Kedua putra Antaswirna ini berniat untuk melamar putri
Eung dan putri Eing untuk memohon bantuan kepada raja Kujang untuk melawan raja
rampai. Pernikahan ini diharapkan dapat menggabungkan kepulauan Kujang dengan
daerah bawah laut sebelah barat kekuasaan Antaswirna, sehingga mereka bisa
mendirikan kerajaan yang lebih kuat dan megah. Kedua putri akhirnya menyetujuinya
karena ini juga untuk membalaskan kematian kakek dan nenek yang telah dibunuh
oleh raja Rampai. Kekuatan yang dimiliki kedua putera Antaswirna adalah hasil
dari pengembaraan dan hasil pertapaan mereka selama di Kujang.

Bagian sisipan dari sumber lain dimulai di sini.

/-
Copyright: lit-balaban cell, Phase-2 proof seat p11 (gen 4).  Skeleton of a published paper; no claims beyond what the kernel checks.
-/
import Literature.MathematicalPhysics.QuantumFieldTheory.BalabanImbrieJaffe1984to88.BIJ85PropagatorRG242

/-!
# `BalabanImbrieJaffe1984to88.BIJ85PropagatorRG243` — T. Bałaban, J. Imbrie, A. Jaffe, *Renormalization of the Higgs model: minimizers,
propagators and the stability of mean field theory*, Commun. Math. Phys. **97** (1985) 299–329 [BalabanImbrieJaffe1985], Sect. 4.6 p. 313
(*"The other propagators such as C^{(k)}(u_k) are defined as in [3]"*) with [3] = T. Bałaban, *(Higgs)₂,₃ quantum fields in a finite volume I*,
Commun. Math. Phys. **85** (1982) 603–626 [Balaban1982Higgs1] p. 612, **(2.43) — the solved renormalization-group equation for the propagators,
PROVED FOR THE C1 PROPAGATORS `G_k(u)` AT EVERY `U(1)` BACKGROUND on the torus model of record** (the companion `BIJ85PropagatorRG242` proves
(2.41)/(2.42); this file iterates (2.42)).

statement-level skeleton of published theorems with citation tags; proofs where landed; nothing here is a claim about the Yang–Mills mass gap

PDF held: `paper:balaban1985-cmp97-bij-higgs-minimizers` (journal page = PDF page + 298), p. 313 [PDF 15]; [3] = `paper:balaban1982-cmp85-higgs23-i`
(journal page = PDF page + 602), p. 612 [PDF 10] (`lit read`, this session).

CITATION HEADER (lean-in-tree rule).  Phase-2 file of the lit-balaban TYPED SKELETON (HOME `run/shared/lean/pub/lit-balaban/`), seat p11 gen 4
(unit `lit-balaban-p11-g4`; owner r15, referee ref-5; own lane = the C1 scalar sector §4.6).  WHAT IS REPRODUCED: row **C1.Eq4.6.2-4.6.4** (last
clause) KNITTED with row **B1.Eq2.43** (owner r14) — kind «model-instance».  PRIOR ART IN THE TREE (cited, not restated): r14's
`Balaban1983to89.B1RG242.Tower.display243` (abstract, under `Tower.Consistent`) and `B1RG242Torus` (the real scalar tower at `U = 1`).

THE PRINTED TEXT, verbatim ([3] p. 612 [PDF 10]): *"The formula (2.42) is used for similar purposes and it has a fundamental meaning for the
analysis of the perturbation expansions, especially for the proof of its renormalizability. More exactly, an equality obtained by solving (2.42),
i.e. applying (2.42) k times, has such a meaning. Using the identity G^ε_1(Ω, A) = C^{(0),ε}(Ω, A), we get
G^ε_k(Ω, A) = Σ_{j=1}^{k−1} a_j²(L^jε)^{−4}G^ε_j(Ω, A)Q^*_j(A)C^{(j),L^jε}(Ω, A)Q_j(A)G^ε_j(Ω, A) + C^{(0),ε}(Ω, A). (2.43)"*

NORMALIZATION (as in `BIJ85PropagatorRG242`): weights absorbed into the carriers' unweighted products (`a_j²(L^jε)^{−4}` ↦ `a_j²`); each `G_i(u)` is
taken in ITS unit-lattice frame (printed `a_i`, `c_i = cPhys i`), so the frame changes contribute the powers `(L^d/L²)^{k−i}` (`eq_nextG`:
`G_{i+1} = (L^d/L²)[G_i + a_i²G_iQ_i^*C^{(i)}Q_iG_i]`); C1 is massless, so the base term is `G_1(u) = [D^*_uD_u + aQ(u)^*Q(u)]^{−1}` ((3.26)) in
place of [3]'s `C^{(0),ε} = G^ε_1`.

WHAT IS PROVED (0 `sorry`, standard axioms; theorems only): **`rg243`** — for every `u`, `a > 0`, any families of inverses `G_i(u)` (4.6.2) and
covariances `C^{(i)}(u)` ([3] (2.31)) in the standing range, and every `k ≥ 1` with `j + k ≤ m + K`:
`G_k = (L^d/L²)^{k−1}·G_1 + Σ_{i∈[1,k)} (L^d/L²)^{k−i}a_i²·G_iQ_i(u)^*C^{(i)}Q_i(u)G_i` (induction on `k` with `BIJ85PropagatorRG242.eq_nextG`);
**`rg243_exists`** — hypothesis-free form (the families exist: gen 3 `exists_GK`, gen 4 `exists_C`).
HONEST SCOPE.  Restricted sets `Ω`, `Λ` of [3] are the whole torus (C1 is periodic); the mass term of [3]'s `Δ^{(0)}` is absent in C1.
-/

open scoped RealInnerProductSpace BigOperators
open Finset

namespace Literature.MathematicalPhysics.QuantumFieldTheory.BalabanImbrieJaffe1984to88.BIJ85PropagatorRG243

open Literature.MathematicalPhysics.QuantumFieldTheory.Balaban1983to89
open BIJ88Sect3Statements (U1 toC cfg covD)
open BIJ85BlockAveragesTorus BIJ85BlockAveragesTorusK BIJ85ScalarPropagatorTorus BIJ85ScalarPropagatorTorusK
open BIJ85ScalarForm464 BIJ85Eq461Proof BIJ85BlockAveragingIneq BIJ85Ineq732Flat BIJ85FluctuationCovariance
open BIJ85FluctuationCovarianceFlatBounds BIJ85ScalarFormSemigroup BIJ85PropagatorRG242

noncomputable section

variable {P : Params} {j : ℕ}

/-- **(2.43) of [3] FOR THE C1 PROPAGATORS AT EVERY `U(1)` BACKGROUND** — *"an equality obtained by solving (2.42), i.e. applying (2.42)
k times"*: for ANY family `G_i = G_i(u)` of inverses (4.6.2) at the printed `(c_i, a_i)` (`1 ≤ i`, `j + i ≤ m + K`) and ANY family `C^{(i)}(u)` of the
covariances `(aL^{d−2}Q(u^{(i)})^*Q(u^{(i)}) + Δ_i(u))^{−1}`, for every `k ≥ 1` in the standing range,
`G_k = (L^d/L²)^{k−1}·G_1 + Σ_{i=1}^{k−1} (L^d/L²)^{k−i}a_i²·G_iQ_i^*C^{(i)}Q_iG_i` (each `G_i` in its own unit-lattice frame; the powers of `L^d/L²`
are the frame changes of `eq_nextG`; in C1, massless, the base term is `G_1(u)` itself, [3]'s `G^ε_1 = C^{(0),ε}`). [cite: Balaban1982Higgs1, (2.43) p.612] -/
theorem rg243 (U : GaugeField P j U1) {a : ℝ} (ha : 0 < a) (G : ℕ → (FineSp P j →ₗ[ℝ] FineSp P j))
    (C : (i : ℕ) → (CoarseSpK P j i →ₗ[ℝ] CoarseSpK P j i))
    (hG : ∀ i, 1 ≤ i → j + i ≤ P.m + P.K →
      ∀ φ, opT (Dlin (cPhys P i) U) (QlinK U i) (BIJ85Sect4Statements.aK a P.L i) (G i φ) = φ)
    (hC : ∀ i, 1 ≤ i → j + i + 1 ≤ P.m + P.K →
      ∀ ψ, covOp (QlinK U i) (BIJ85Sect4Statements.aK a P.L i) (G i) (Qlin (lineIter U i))
        (a * ((P.L : ℝ) ^ P.d / (P.L : ℝ) ^ 2)) (C i ψ) = ψ) :
    ∀ k, 1 ≤ k → j + k ≤ P.m + P.K →
      G k = ((P.L : ℝ) ^ P.d / (P.L : ℝ) ^ 2) ^ (k - 1) • G 1
        + ∑ i ∈ Finset.Ico 1 k, (((P.L : ℝ) ^ P.d / (P.L : ℝ) ^ 2) ^ (k - i) * BIJ85Sect4Statements.aK a P.L i ^ 2)
            • (G i ∘ₗ (QlinK U i).adjoint ∘ₗ C i ∘ₗ QlinK U i ∘ₗ G i) := by
  intro k hk1 hk
  induction k with
  | zero => omega
  | succ k ih =>
    rcases Nat.lt_or_ge k 1 with h0 | h1
    · have : k = 0 := by omega
      subst this
      simp
    · have hkk : j + k ≤ P.m + P.K := by omega
      have e := eq_nextG h1 (by omega) U ha (hG k h1 hkk) (hC k h1 (by omega)) (hG (k+1) hk1 hk)
      set r : ℝ := (P.L : ℝ) ^ P.d / (P.L : ℝ) ^ 2 with hr
      rw [e, smul_add, Finset.sum_Ico_succ_top h1, ← add_assoc, show k + 1 - 1 = k - 1 + 1 by omega,
        show k + 1 - k = 1 by omega, pow_one]
      congr 1
      · rw [ih h1 hkk, smul_add, smul_smul, ← pow_succ' r (k - 1), Finset.smul_sum]
        congr 1
        refine Finset.sum_congr rfl fun i hi => ?_
        rw [Finset.mem_Ico] at hi
        rw [smul_smul, show k + 1 - i = k - i + 1 by omega, pow_succ' r (k - i)]
        congr 1
        ring
      · rw [smul_smul]


/-- **(2.43), hypothesis-free**: for every `u` and `a > 0` there ARE such families (gen 3 `exists_GK`, gen 4 `exists_C`; the members outside the
standing range are irrelevant) and the telescoped formula holds for every `k ≥ 1`, `j + k ≤ m + K`. [cite: Balaban1982Higgs1, (2.43) p.612] -/
theorem rg243_exists (U : GaugeField P j U1) {a : ℝ} (ha : 0 < a) :
    ∃ (G : ℕ → (FineSp P j →ₗ[ℝ] FineSp P j)) (C : (i : ℕ) → (CoarseSpK P j i →ₗ[ℝ] CoarseSpK P j i)),
      (∀ i, 1 ≤ i → j + i ≤ P.m + P.K →
        ∀ φ, opT (Dlin (cPhys P i) U) (QlinK U i) (BIJ85Sect4Statements.aK a P.L i) (G i φ) = φ) ∧
      (∀ i, 1 ≤ i → j + i + 1 ≤ P.m + P.K →
        ∀ ψ, covOp (QlinK U i) (BIJ85Sect4Statements.aK a P.L i) (G i) (Qlin (lineIter U i))
          (a * ((P.L : ℝ) ^ P.d / (P.L : ℝ) ^ 2)) (C i ψ) = ψ) ∧
      ∀ k, 1 ≤ k → j + k ≤ P.m + P.K →
        G k = ((P.L : ℝ) ^ P.d / (P.L : ℝ) ^ 2) ^ (k - 1) • G 1
          + ∑ i ∈ Finset.Ico 1 k, (((P.L : ℝ) ^ P.d / (P.L : ℝ) ^ 2) ^ (k - i) * BIJ85Sect4Statements.aK a P.L i ^ 2)
              • (G i ∘ₗ (QlinK U i).adjoint ∘ₗ C i ∘ₗ QlinK U i ∘ₗ G i) := by
  classical
  have hL : (1 : ℝ) < P.L := by linarith [three_le_L P]
  have hr : (0 : ℝ) < (P.L : ℝ) ^ P.d / (P.L : ℝ) ^ 2 := by positivity
  have hα : ∀ i, 1 ≤ i → 0 < BIJ85Sect4Statements.aK a P.L i := fun i hi => (BIJ85CoefficientAk464.aK_pos_le ha hL hi).1
  -- the inverses G_i(u), chosen where they exist
  have exG : ∀ i, ∃ Gi : FineSp P j →ₗ[ℝ] FineSp P j, 1 ≤ i → j + i ≤ P.m + P.K →
      ∀ φ, opT (Dlin (cPhys P i) U) (QlinK U i) (BIJ85Sect4Statements.aK a P.L i) (Gi φ) = φ := by
    intro i
    by_cases h : 1 ≤ i ∧ j + i ≤ P.m + P.K
    · obtain ⟨Gi, hGi, -⟩ := exists_GK h.2 (cPhys_pos P i).ne' (hα i h.1) U
      exact ⟨Gi, fun _ _ => hGi⟩
    · exact ⟨0, fun h1 h2 => absurd ⟨h1, h2⟩ h⟩
  choose G hG using exG
  have exC : ∀ i, ∃ Ci : CoarseSpK P j i →ₗ[ℝ] CoarseSpK P j i, 1 ≤ i → j + i + 1 ≤ P.m + P.K →
      ∀ ψ, covOp (QlinK U i) (BIJ85Sect4Statements.aK a P.L i) (G i) (Qlin (lineIter U i))
        (a * ((P.L : ℝ) ^ P.d / (P.L : ℝ) ^ 2)) (Ci ψ) = ψ := by
    intro i
    by_cases h : 1 ≤ i ∧ j + i + 1 ≤ P.m + P.K
    · obtain ⟨Ci, hCi, -⟩ := exists_C h.2 (cPhys_pos P i).ne' (hα i h.1) (mul_pos ha hr) U (hG i h.1 (by omega))
      exact ⟨Ci, fun _ _ => hCi⟩
    · exact ⟨0, fun h1 h2 => absurd ⟨h1, h2⟩ h⟩
  choose C hC using exC
  exact ⟨G, C, hG, hC, rg243 U ha G C hG hC⟩


end

end Literature.MathematicalPhysics.QuantumFieldTheory.BalabanImbrieJaffe1984to88.BIJ85PropagatorRG243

Putera pertama Antaswirna
bernama Pangeran Gajadhyna, dan putera kedua Antaswirna bernama Deskumanda.
Gajadhyna memiliki kecerdasan dan taktik berperang yang praktis, kemampuan otak
dan daya pikirnya sangat kuat. Sedangkan Deskumanda memiliki kekuatan fisik tangan
yang tak terkalahkan, pundaknya juga seperti baja. Perbedaan kekuatan ini
dikarenakan selama tinggal bersama puteri, mereka diperlakukan berbeda saat
mereka masih tunas.
Waktu berperang pun dimulai, kelompok
Raja rampai dan pasukannya menyerang kerajaan raja kujang. Namun di balik
pertahanan itu ada rangkaian strategis yang telah direncanakan Gajadhyna.